**WHAT TO DO:** Which lines below fall between the one containing "refine ⟨v, mem_range.mpr hvV, ?_⟩" and the one containing "add_le_add hcardA₀ card_biUnion_le"? Repeat them exactly, counting both of those lines, and add nothing else.

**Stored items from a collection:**
* * * *

import Mathlib
import HarnessLib

/-!
# `DigitPolyUniformity` (stmt-QuantumAdvantage-1392), line `Sketch` — stub `stub_lift_oddDefect`
# (Stub E2: the `×p`-defect of the lift `f` of the chirp `φ`, `p` odd)

Crux `Summit.QuantumAdvantage.QuantumAdvantage.Theses.MobiusLadder.DigitPolyUniformity` (route
`MobiusLadder`); line `Sketch`, cycle 6 (chirps). With `K = V + k`, the lift `f` satisfies
`f(2^v r') = (−1)^v φ(r')` for every odd `r'` and `v < V`, where `φ` has period `2^k` (`k ≥ 1`),
and `p` is odd. For `r = 2^v r'` (`r'` odd, `v < V`) we have `p r = 2^v (p r')` with `p r'` odd,
so `f(pr) = f(r)` forces `φ(p r') = φ(r')`, i.e. `u := r' mod 2^k` lies in
`Bad := {u < 2^k odd : φ(pu) = φ(u)}`; and `r = 2^v (u + 2^k q)` with `q < 2^{V−v}`. Every other
`r < 2^K` in the defect set is a multiple of `2^V` (there are `2^k` of them). Hence
`#{r < 2^K : f(pr) = f(r)} ≤ 2^k + #Bad · Σ_{v<V} 2^{V−v} ≤ 2^{V+1} · #Bad + 2^k`.

The hypothesis `1 ≤ k` is necessary: for `k = 0`, `V = 1`, `φ = f = 0`, `p = 1` the defect set
is all of `range 2` (card `2`) while the right-hand side is `1`.
-/

noncomputable section

namespace Summit.QuantumAdvantage.DigitPolyUniformity.SketchLAR.Chirp

open Finset

/-- The geometric sum `Σ_{v<V} 2^{V−v} + 2 = 2^{V+1}`. [folklore] -/
theorem sum_two_pow_sub_add_two (V : ℕ) : ∑ v ∈ range V, 2 ^ (V - v) + 2 = 2 ^ (V + 1) := by
  induction V with
  | zero => simp
  | succ n ih =>
    rw [Finset.sum_range_succ, show n + 1 - n = 1 from by omega, pow_one]
    have h : ∑ v ∈ range n, (2 : ℕ) ^ (n + 1 - v) = 2 * ∑ v ∈ range n, 2 ^ (n - v) := by
      rw [Finset.mul_sum]
      refine Finset.sum_congr rfl fun v hv => ?_
      rw [Finset.mem_range] at hv
      rw [show n + 1 - v = (n - v) + 1 from by omega, pow_succ]
      ring
    rw [h, pow_succ]
    omega

/-- Odd multipliers preserve the dyadic valuation: for `r'` odd, `v < V` and `p` odd,
`f(p · 2^v r') = f(2^v r')` forces `φ(p u) = φ(u)` for `u = r' mod 2^k` (`φ` of period `2^k`).
[folklore] -/
theorem phi_mul_eq_of_lift_eq (k V : ℕ) (φ : ℕ → ℝ) (hφper : ∀ u, φ (u % 2 ^ k) = φ u)
    (f : ℕ → ℝ) (hfv : ∀ v r', v < V → Odd r' → f (2 ^ v * r') = (-1) ^ v * φ r')
    (p : ℕ) (hp : Odd p) (v r' : ℕ) (hv : v < V) (hr' : Odd r')
    (hf : f (p * (2 ^ v * r')) = f (2 ^ v * r')) :
    φ (p * (r' % 2 ^ k)) = φ (r' % 2 ^ k) := by
  rw [mul_left_comm, hfv v (p * r') hv (hp.mul hr'), hfv v r' hv hr'] at hf
  have hφ : φ (p * r') = φ r' := mul_left_cancel₀ (pow_ne_zero v (by norm_num)) hf
  rw [hφper, ← hφ, ← hφper (p * r'), ← hφper (p * (r' % 2 ^ k)), Nat.mul_mod_mod]

/-- **Stub E2, counting form in `ℕ`.** For odd `p` and `k ≥ 1`:
`#{r < 2^{V+k} : f(pr) = f(r)} ≤ 2^{V+1} · #{u < 2^k odd : φ(pu) = φ(u)} + 2^k`. [folklore] -/
theorem card_lift_oddDefect_nat (k V : ℕ) (hk : 1 ≤ k) (φ : ℕ → ℝ)
    (hφper : ∀ u, φ (u % 2 ^ k) = φ u)
    (f : ℕ → ℝ) (hfv : ∀ v r', v < V → Odd r' → f (2 ^ v * r') = (-1) ^ v * φ r')
    (p : ℕ) (hp : Odd p) :
    ((range (2 ^ (V + k))).filter (fun r => f (p * r) = f r)).card ≤
      2 ^ (V + 1) * ((range (2 ^ k)).filter (fun u => Odd u ∧ φ (p * u) = φ u)).card + 2 ^ k := by
  set Bad := (range (2 ^ k)).filter (fun u => Odd u ∧ φ (p * u) = φ u) with hBad
  -- the multiples of `2^V` below `2^{V+k}`
  set A₀ : Finset ℕ := (range (2 ^ k)).image (fun q => 2 ^ V * q) with hA₀
  -- the pieces `2^v (u + 2^k q)`, `u ∈ Bad`, `q < 2^{V-v}`
  set S : ℕ → Finset ℕ := fun v =>
    (Bad ×ˢ range (2 ^ (V - v))).image (fun uq => 2 ^ v * (uq.1 + 2 ^ k * uq.2)) with hS
  have hcover :
      (range (2 ^ (V + k))).filter (fun r => f (p * r) = f r) ⊆ A₀ ∪ (range V).biUnion S := by
    intro r hr
    rw [mem_filter, mem_range] at hr
    obtain ⟨hrK, hrf⟩ := hr
    rw [mem_union]
    by_cases hdiv : 2 ^ V ∣ r
    · left
      obtain ⟨q, rfl⟩ := hdiv
      rw [hA₀, mem_image]
      refine ⟨q, mem_range.mpr ?_, rfl⟩
      rw [pow_add] at hrK
      exact lt_of_mul_lt_mul_left hrK (Nat.zero_le _)
    · right
      have hr0 : r ≠ 0 := by
        rintro rfl
        exact hdiv (dvd_zero _)
      obtain ⟨v, r', hr', rfl⟩ := Nat.exists_eq_two_pow_mul_odd hr0
      have hvV : v < V := by
        by_contra h
        exact hdiv (dvd_mul_of_dvd_left (pow_dvd_pow 2 (not_lt.mp h)) _)
      rw [mem_biUnion]
      refine ⟨v, mem_range.mpr hvV, ?_⟩
      rw [hS, mem_image]
      refine ⟨(r' % 2 ^ k, r' / 2 ^ k), ?_, ?_⟩
      · rw [mem_product, hBad, mem_filter, mem_range, mem_range]
        refine ⟨⟨Nat.mod_lt _ (by positivity), ?_, ?_⟩, ?_⟩
        · -- `r' mod 2^k` is odd since `2 ∣ 2^k`
          rw [Nat.odd_iff, Nat.mod_mod_of_dvd _ (dvd_pow_self 2 (by omega))]
          exact Nat.odd_iff.mp hr'
        · exact phi_mul_eq_of_lift_eq k V φ hφper f hfv p hp v r' hvV hr' hrf
        · -- `r' / 2^k < 2^{V-v}` from `2^v r' < 2^{V+k} = 2^v (2^{V-v} 2^k)`
          have hpow : 2 ^ (V + k) = 2 ^ v * (2 ^ (V - v) * 2 ^ k) := by
            rw [← pow_add, ← pow_add]
            congr 1
            omega
          rw [hpow] at hrK
          rw [Nat.div_lt_iff_lt_mul (by positivity)]
          exact lt_of_mul_lt_mul_left hrK (Nat.zero_le _)
      · simp only
        rw [Nat.mod_add_div]
  have hcardA₀ : A₀.card ≤ 2 ^ k := card_image_le.trans (card_range _).le
  have hcardS : ∀ v ∈ range V, (S v).card ≤ Bad.card * 2 ^ (V - v) := fun v _ =>
    card_image_le.trans (by rw [card_product, card_range])
  have hgeom : ∑ v ∈ range V, 2 ^ (V - v) ≤ 2 ^ (V + 1) := by
    have := sum_two_pow_sub_add_two V
    omega
  calc ((range (2 ^ (V + k))).filter (fun r => f (p * r) = f r)).card
      ≤ (A₀ ∪ (range V).biUnion S).card := card_le_card hcover
    _ ≤ A₀.card + ((range V).biUnion S).card := card_union_le _ _
    _ ≤ 2 ^ k + ∑ v ∈ range V, (S v).card := add_le_add hcardA₀ card_biUnion_le
    _ ≤ 2 ^ k + ∑ v ∈ range V, Bad.card * 2 ^ (V - v) := by
        gcongr with v hv
        exact hcardS v hv
    _ = 2 ^ k + Bad.card * ∑ v ∈ range V, 2 ^ (V - v) := by rw [mul_sum]
    _ ≤ 2 ^ k + Bad.card * 2 ^ (V + 1) := by gcongr
    _ = 2 ^ (V + 1) * Bad.card + 2 ^ k := by ring

/-- **Stub E2 (×p-defect of the lift, `p` odd).** For odd `p` and `k ≥ 1`,
`f(p · 2^v r') = (−1)^v φ(p r')`, so `f(pr) = f(r)` with `2^V ∤ r` forces `φ(pu) = φ(u)` for
`u = r' mod 2^k`; counting `r = 2^v(u + 2^k q)` over `v < V`, `q < 2^{V−v}` and adding the `2^k`
multiples of `2^V`: `#{r < 2^{V+k} : f(pr) = f(r)} ≤ 2^{V+1}·#{u < 2^k odd : φ(pu) = φ(u)} + 2^k`.
(The hypothesis `1 ≤ k` is necessary: `k = 0`, `V = 1`, `φ = f = 0`, `p = 1` gives `2 ≤ 1`.)
[folklore] -/
theorem stub_lift_oddDefect (k V : ℕ) (hk : 1 ≤ k) (φ : ℕ → ℝ) (hφper : ∀ u, φ (u % 2 ^ k) = φ u)
    (f : ℕ → ℝ) (hfv : ∀ v r', v < V → Odd r' → f (2 ^ v * r') = (-1) ^ v * φ r')
    (p : ℕ) (hp : Odd p) :
    ((((range (2 ^ (V + k))).filter (fun r => f (p * r) = f r)).card : ℕ) : ℝ) ≤
      2 ^ (V + 1) * (((range (2 ^ k)).filter (fun u => Odd u ∧ φ (p * u) = φ u)).card : ℝ) + 2 ^ k := by
  exact_mod_cast card_lift_oddDefect_nat k V hk φ hφper f hfv p hp

end Summit.QuantumAdvantage.DigitPolyUniformity.SketchLAR.Chirp

end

* * * *

**COMPLETED EXERCISE:**
      refine ⟨v, mem_range.mpr hvV, ?_⟩
      rw [hS, mem_image]
      refine ⟨(r' % 2 ^ k, r' / 2 ^ k), ?_, ?_⟩
      · rw [mem_product, hBad, mem_filter, mem_range, mem_range]
        refine ⟨⟨Nat.mod_lt _ (by positivity), ?_, ?_⟩, ?_⟩
        · -- `r' mod 2^k` is odd since `2 ∣ 2^k`
          rw [Nat.odd_iff, Nat.mod_mod_of_dvd _ (dvd_pow_self 2 (by omega))]
          exact Nat.odd_iff.mp hr'
        · exact phi_mul_eq_of_lift_eq k V φ hφper f hfv p hp v r' hvV hr' hrf
        · -- `r' / 2^k < 2^{V-v}` from `2^v r' < 2^{V+k} = 2^v (2^{V-v} 2^k)`
          have hpow : 2 ^ (V + k) = 2 ^ v * (2 ^ (V - v) * 2 ^ k) := by
            rw [← pow_add, ← pow_add]
            congr 1
            omega
          rw [hpow] at hrK
          rw [Nat.div_lt_iff_lt_mul (by positivity)]
          exact lt_of_mul_lt_mul_left hrK (Nat.zero_le _)
      · simp only
        rw [Nat.mod_add_div]
  have hcardA₀ : A₀.card ≤ 2 ^ k := card_image_le.trans (card_range _).le
  have hcardS : ∀ v ∈ range V, (S v).card ≤ Bad.card * 2 ^ (V - v) := fun v _ =>
    card_image_le.trans (by rw [card_product, card_range])
  have hgeom : ∑ v ∈ range V, 2 ^ (V - v) ≤ 2 ^ (V + 1) := by
    have := sum_two_pow_sub_add_two V
    omega
  calc ((range (2 ^ (V + k))).filter (fun r => f (p * r) = f r)).card
      ≤ (A₀ ∪ (range V).biUnion S).card := card_le_card hcover
    _ ≤ A₀.card + ((range V).biUnion S).card := card_union_le _ _
    _ ≤ 2 ^ k + ∑ v ∈ range V, (S v).card := add_le_add hcardA₀ card_biUnion_le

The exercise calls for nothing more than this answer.